Für alle Zocker ist auch gesorgt: Am Strand befindet sich ein schickes Casino, das nur am Abend geöffnet ist und nur Menschen in geeigneter Garderobe Zutritt gewährt. Ein Infostand für Touristen ist in diesem kleinen Örtchen natürlich auch vorhanden und sehr hilfreich. Wir haben’s getestet!

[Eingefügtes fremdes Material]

open ParametricIntervalPosSemidef ParametricEigenMargin

/-! ### Data and checker -/

/-- All corner lists of the box `[lo_k, hi_k]`, `k < K`: every list `v` of length `K` with
`v_k ∈ {lo_k, hi_k}` (`2^K` of them, duplicates when `lo_k = hi_k`). [cite: Hladik2017, Thm. 3 (2)] -/
def corners (lo hi : List ℚ) : ℕ → List (List ℚ)
  | 0 => [[]]
  | K + 1 => (corners lo hi K).flatMap fun t ↦ [t ++ [vget lo K], t ++ [vget hi K]]

/-- The corner matrix `A(v) = A₀ + Σ_{k<K} v_k A^{(k)}` as a rational table. [cite: Hladik2017, §2] -/
def affineAtQ (n K : ℕ) (A0 : List (List ℚ)) (As : List (List (List ℚ))) (v : List ℚ) :
    List (List ℚ) :=
  mtab n n fun i j ↦ mget A0 i j + rsum K fun k ↦ vget v k * mget (As.getD k []) i j

/-- The zero radius table. [folklore] -/
def zeroTab (n : ℕ) : List (List ℚ) := mtab n n fun _ _ ↦ 0

/-- Symmetry of a rational table on the `n × n` block. [folklore] -/
def symmQ (n : ℕ) (A : List (List ℚ)) : Bool :=
  rall n fun i ↦ rall n fun j ↦ decide (mget A i j = mget A j i)

/-- A vertex bundle: the claimed margin `lam` and one lower certificate per corner (order of
`corners lo hi K`). [cite: Hladik2017, Thm. 7] -/
structure VertexBundle where
  /-- the claimed margin: `lam ≤ λ_min(A(p))` on the box -/
  lam : ℚ
  /-- one `LDLCert` per corner, in the order of `corners lo hi K` -/
  certs : List LDLCert
  deriving Inhabited

/-- **The vertex-bundle checker**: all tables symmetric; at least `2^K` certificates; at every corner
`v` the certificate claims `≥ lam` and passes `checkLower` on the exact corner matrix with zero radii.
[cite: Hladik2017, Thm. 7 ((2) ⇒ (1))] -/
def checkVertexBundle (n K : ℕ) (A0 : List (List ℚ)) (As : List (List (List ℚ))) (lo hi : List ℚ)
    (b : VertexBundle) : Bool :=
  symmQ n A0 && rall K (fun k ↦ symmQ n (As.getD k [])) &&
    decide ((corners lo hi K).length ≤ b.certs.length) &&
    rall (corners lo hi K).length fun idx ↦
      decide (b.lam ≤ (b.certs.getD idx default).lam) &&
        checkLower n (affineAtQ n K A0 As ((corners lo hi K).getD idx [])) (zeroTab n)
          (b.certs.getD idx default)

Abends saß man draußen noch auf der Terrasse und redete über Gott und die Welt, da es ehrlich gesagt langweilig war. Unterhaltung bei Nacht findet man in Monte Gordo kaum, nur billige Tanzlokal, bei denen nicht einmal Gina Wild anfängt zu kochen. Also, in dieser Hinsicht kann man die Gegend um Monte Gorde ganzschnell vergessen.
Doch, die Menschen, die Entspannung und Ruhe suchen sind hier vollkommen richtig. Obwohl uns die Menschenmenge an dem Strandabschnitt erschreckte, kann man durch ein wenig Fußweg sich von der Menschenmasse absetzen und in Ruhe sich sonnen. Man geht einfach in einer Richtung und legt sich dort seelenruhig etwas abseits hin. An diesen sinnlichen Orten ist zwar keine Pflegung vorhanden, doch man wird nicht durch Enge gestört oder beeinträchtigt. An der Sauberkeit kann man überhaupt keine Kritik üben, man kann ggf. nur loben, denn hier ist es auf jeden Fall sauberer als in den spanischen Orten, die ich besucht habe. Jeden Morgen, wo alle Faulenzer noch in den Federn liegen, wird der Strand von einem Trupp vom Dreck befreit, zum Wohl der Touristen. Doch leider ist es an der Algarve nicht ganz perfekt. Da die Algarve vom Atlantik „existiert“ ist das Wasser nicht das klarste und nicht besonders warm. Zwar ist es für eine Abkühlung immer gut geeignet, doch für den Schwimm- Fan ist das hier nichts, denn nach 20 Minuten kommt man frierend heraus und will nur noch in der Sonne braten. Und da ich schon auf Fische nicht gut zu sprechen bin, konnte das mit Quallen nichts werden. Zwar wimmelst da es nicht jede 3 Meter von Quallen, doch immer wenn man etwas Weißes entdeckt hatte, kam die Panik.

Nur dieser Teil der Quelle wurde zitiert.